ACTIVITY = Take the material below and output exactly the run of lines from the one containing "(hζ : IsPrimitiveRoot ζ 45) (Φ" down to the one containing "obtain ⟨𝔣₀, h𝔣₀⟩", with both included.
■ ■ ■ ■ ■ ■ ■
/-! #### Level `45`, the type `𝔣₀` with `𝔬𝔣₀ = (π)`, `π = ζ^40(1 − ζ^9)(1 − ζ^1)` (`ζ^9` a primitive `5`-th root of unity: `(π) = (1 − ζ^9)`, `(π)^4 = (5)`) -/

/-- the semi-admissibility of `x = (9, 1, 40)` at level `45` (`45 ∤ 9, 1`; `2·40 + 9 + 1 ≡ 0 (mod 90)`). [folklore] -/
theorem adm_fortyFiveB : ¬ 45 ∣ ((9, 1, 40) : ℕ × ℕ × ℕ).1 ∧ ¬ 45 ∣ ((9, 1, 40) : ℕ × ℕ × ℕ).2.1 ∧
    (2 * ((9, 1, 40) : ℕ × ℕ × ℕ).2.2 + ((9, 1, 40) : ℕ × ℕ × ℕ).1 + ((9, 1, 40) : ℕ × ℕ × ℕ).2.1) % (2 * 45) = 0 := by
  decide

/-- **The twisted sign set at level `45` for `π = ζ^40(1 − ζ^9)(1 − ζ^1)`: `X_π = N_odd ∆ A_π = [2, 8, 11, 14, 16, 19, 22, 28, 32, 38, 41, 44]`** (`A_π = [1, 2, 4, 11, 13, 14, 22, 23, 31, 32, 34, 41, 43, 44]`, `|A_π|/2 = 7`;
`decide`).
research route conditional on HC_CM; not a corollary; Q11.4-sentence-2 already refuted in dim ≥ 3. [folklore] -/
theorem twistSet_fortyFiveB : Xtw45 ((9, 1, 40) : ℕ × ℕ × ℕ) = ({2, 8, 11, 14, 16, 19, 22, 28, 32, 38, 41, 44} : Finset (ZMod 45)) := by
  decide

/-- **A type `𝔣₀ ⊆ 𝓞 K⁺` with `𝔬𝔣₀ = (π)`, `π = ζ^40(1 − ζ^9)(1 − ζ^1)`, EXISTS** (part 48 `exists_ideal_map_eq_span_gen`).
research route conditional on HC_CM; not a corollary; Q11.4-sentence-2 already refuted in dim ≥ 3. [cite: Shimura1998, §14.3, p. 103] -/
theorem exists_type_ideal_fortyFiveB [IsCMField K] (hζ : IsPrimitiveRoot ζ 45) :
    ∃ 𝔣₀ : Ideal (𝓞 (maximalRealSubfield K)),
      𝔣₀.map (algebraMap (𝓞 (maximalRealSubfield K)) (𝓞 K)) = Ideal.span {hζ.toInteger ^ 40 * (1 - hζ.toInteger ^ 9) * (1 - hζ.toInteger ^ 1)} :=
  exists_ideal_map_eq_span_gen (x := ((9, 1, 40) : ℕ × ℕ × ℕ)) hζ adm_fortyFiveB

omit [NumberField K] in
/-- **`(𝔬𝔣₀)^4 = (5)`** for the type `𝔣₀` with `𝔬𝔣₀ = (π)`, `π = ζ^40(1 − ζ^9)(1 − ζ^1)`: `(π) = (1 − ζ^9)` (the factors `ζ^40`,
`1 − ζ^1` are units, part 13) and `(1 − ζ^9)^4 = (5)` (part 48c, `ζ^9` a primitive `5`-th root of unity) — so
`N(𝔬𝔣₀) = 5^6`, `N_{K⁺/ℚ}(𝔣₀) = 5^3`: a polarisation of type `𝔣₀` on `ℂ^Φ/Φ(ℤ[ζ_45])` has degree `125`.
research route conditional on HC_CM; not a corollary; Q11.4-sentence-2 already refuted in dim ≥ 3. [cite: Washington1997, Lemma 1.4, Prop. 2.8] -/
theorem map_type_pow_fortyFiveB (hζ : IsPrimitiveRoot ζ 45) {𝔣₀ : Ideal (𝓞 (maximalRealSubfield K))}
    (h𝔣₀ : 𝔣₀.map (algebraMap (𝓞 (maximalRealSubfield K)) (𝓞 K)) = Ideal.span {hζ.toInteger ^ 40 * (1 - hζ.toInteger ^ 9) * (1 - hζ.toInteger ^ 1)}) :
    𝔣₀.map (algebraMap (𝓞 (maximalRealSubfield K)) (𝓞 K)) ^ 4 = Ideal.span {(5 : 𝓞 K)} := by
  have hη : IsPrimitiveRoot (ζ ^ 9) 5 := hζ.pow (by norm_num) (by norm_num)
  have hηint : hη.toInteger = hζ.toInteger ^ 9 := RingOfIntegers.ext (by simp [IsPrimitiveRoot.toInteger])
  have hu1 : IsUnit (hζ.toInteger ^ 40 : 𝓞 K) := (hζ.toInteger_isPrimitiveRoot.isUnit (by norm_num)).pow 40
  have hu2 : IsUnit (1 - hζ.toInteger ^ 1 : 𝓞 K) := isUnit_one_sub_toInteger_pow hζ (by decide) (by decide +kernel)
  rw [h𝔣₀, Ideal.span_singleton_mul_right_unit hu2, Ideal.span_singleton_mul_left_unit hu1, ← hηint]
  exact span_one_sub_pow_eq_five hη

open scoped Classical in
/-- **CENSUS ROW `(ℚ(ζ_45), ℚ(√−3))` (a NO row for principal polarisations) — the RAMIFIED TYPE EXISTS: for every CM type `Φ`
of `ℚ(ζ_45)` balanced for `N_K = [2, 8, 11, 14, 17, 23, 26, 29, 32, 38, 41, 44]` (the Weil signature `(6,6)` on `K = ℚ(√−3)`) and every type `𝔣₀` with
`𝔬𝔣₀ = (π)`, `π = ζ^40(1 − ζ^9)(1 − ζ^1)`, the principal CM torus `ℂ^Φ/Φ(ℤ[ζ_45])` CARRIES a `Φ`-positive divisor `X_ζ′` of type
`(K; Φ; 𝔣₀)`** — `ζ′^ρ = −ζ′`, `Im φ(ζ′) > 0` on `Φ`, `IsOfType 1 ζ′ 𝔣₀` [Sh98 §14.3 Prop. 4: a polarisation whose `φ_X` is the
`𝔬𝔣₀`-multiplication, of degree `125`].  Proof: part 48 `exists_type_of_even` + THEOREM L (ii) at `45` + the residue count
`|S_Φ ∩ X_π| ≡ |X_π ∖ N_K| + g/2 = 4 + 6 ≡ 0`.
research route conditional on HC_CM; not a corollary; Q11.4-sentence-2 already refuted in dim ≥ 3. [cite: Shimura1998, §14.3 Prop. 4–5, pp. 103–104] -/
theorem exists_type_fortyFiveB_sqrt_neg_three [IsCMField K] [IsCyclotomicExtension {45} ℚ K] (hζ : IsPrimitiveRoot ζ 45)
    (Φ : CMType K) (hbal : 2 * (SΦ[Φ, ζ] ∩ ({2, 8, 11, 14, 17, 23, 26, 29, 32, 38, 41, 44} : Finset (ZMod 45))).card = (SΦ[Φ, ζ]).card)
    {𝔣₀ : Ideal (𝓞 (maximalRealSubfield K))}
    (h𝔣₀ : 𝔣₀.map (algebraMap (𝓞 (maximalRealSubfield K)) (𝓞 K)) = Ideal.span {hζ.toInteger ^ 40 * (1 - hζ.toInteger ^ 9) * (1 - hζ.toInteger ^ 1)}) :
    ∃ ζ' : K, IsCMField.complexConj K ζ' = -ζ' ∧ (∀ φ : Φ.1, 0 < (φ.1 ζ').im) ∧
        CMTypeLattice.IsOfType (1 : (FractionalIdeal (𝓞 K)⁰ K)ˣ) ζ' 𝔣₀ := by
  have hg : Nat.totient 45 = 2 * (11 + 1) := by decide
  refine exists_type_of_even hζ hg adm_fortyFiveB Φ h𝔣₀ (exists_units_sign_eq_fortyFive hζ Φ) ?_
  rw [twistSet_fortyFiveB]
  have hS := isCMTypeSet_residueFilter hζ Φ
  have hX : IsCMTypeSet 45 ({2, 8, 11, 14, 16, 19, 22, 28, 32, 38, 41, 44} : Finset (ZMod 45)) := by decide
  have hNK : IsCMTypeSet 45 ({2, 8, 11, 14, 17, 23, 26, 29, 32, 38, 41, 44} : Finset (ZMod 45)) := by decide
  have h1 := card_inter_mod_two_eq hS hX hNK
  have h2 := two_mul_card_eq_card_units hS
  have hU : (Finset.univ.filter fun t : ZMod 45 => t.val.Coprime 45).card = 24 := by decide
  have h3 : (({2, 8, 11, 14, 16, 19, 22, 28, 32, 38, 41, 44} : Finset (ZMod 45)) \ ({2, 8, 11, 14, 17, 23, 26, 29, 32, 38, 41, 44} : Finset (ZMod 45))).card = 4 := by decide
  rw [Nat.even_iff]
  omega

open scoped Classical in
/-- **CENSUS ROW `(ℚ(ζ_45), ℚ(√−3))`, headline form: there is a type `𝔣₀ ⊆ 𝓞 K⁺` with `(𝔬𝔣₀)^4 = (5)` such that
`ℂ^Φ/Φ(ℤ[ζ_45])` carries a `Φ`-positive divisor of type `(K; Φ; 𝔣₀)`** for every `K`-balanced CM type `Φ`, `K = ℚ(√−3)`
(polarisation degree `125`; the census's NO row gets an explicit NON-principal polarisation).
research route conditional on HC_CM; not a corollary; Q11.4-sentence-2 already refuted in dim ≥ 3. [cite: Shimura1998, §14.3 Prop. 4–5, pp. 103–104] -/
theorem exists_ramifiedType_fortyFiveB_sqrt_neg_three [IsCMField K] [IsCyclotomicExtension {45} ℚ K]
    (hζ : IsPrimitiveRoot ζ 45) (Φ : CMType K) (hbal : 2 * (SΦ[Φ, ζ] ∩ ({2, 8, 11, 14, 17, 23, 26, 29, 32, 38, 41, 44} : Finset (ZMod 45))).card = (SΦ[Φ, ζ]).card) :
    ∃ 𝔣₀ : Ideal (𝓞 (maximalRealSubfield K)),
      𝔣₀.map (algebraMap (𝓞 (maximalRealSubfield K)) (𝓞 K)) ^ 4 = Ideal.span {(5 : 𝓞 K)} ∧
      ∃ ζ' : K, IsCMField.complexConj K ζ' = -ζ' ∧ (∀ φ : Φ.1, 0 < (φ.1 ζ').im) ∧
        CMTypeLattice.IsOfType (1 : (FractionalIdeal (𝓞 K)⁰ K)ˣ) ζ' 𝔣₀ := by
  obtain ⟨𝔣₀, h𝔣₀⟩ := exists_type_ideal_fortyFiveB hζ
  exact ⟨𝔣₀, map_type_pow_fortyFiveB hζ h𝔣₀, exists_type_fortyFiveB_sqrt_neg_three hζ Φ hbal h𝔣₀⟩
■ ■ ■ ■ ■ ■ ■
WRITTEN SOLUTION =
    (hζ : IsPrimitiveRoot ζ 45) (Φ : CMType K) (hbal : 2 * (SΦ[Φ, ζ] ∩ ({2, 8, 11, 14, 17, 23, 26, 29, 32, 38, 41, 44} : Finset (ZMod 45))).card = (SΦ[Φ, ζ]).card) :
    ∃ 𝔣₀ : Ideal (𝓞 (maximalRealSubfield K)),
      𝔣₀.map (algebraMap (𝓞 (maximalRealSubfield K)) (𝓞 K)) ^ 4 = Ideal.span {(5 : 𝓞 K)} ∧
      ∃ ζ' : K, IsCMField.complexConj K ζ' = -ζ' ∧ (∀ φ : Φ.1, 0 < (φ.1 ζ').im) ∧
        CMTypeLattice.IsOfType (1 : (FractionalIdeal (𝓞 K)⁰ K)ˣ) ζ' 𝔣₀ := by
  obtain ⟨𝔣₀, h𝔣₀⟩ := exists_type_ideal_fortyFiveB hζ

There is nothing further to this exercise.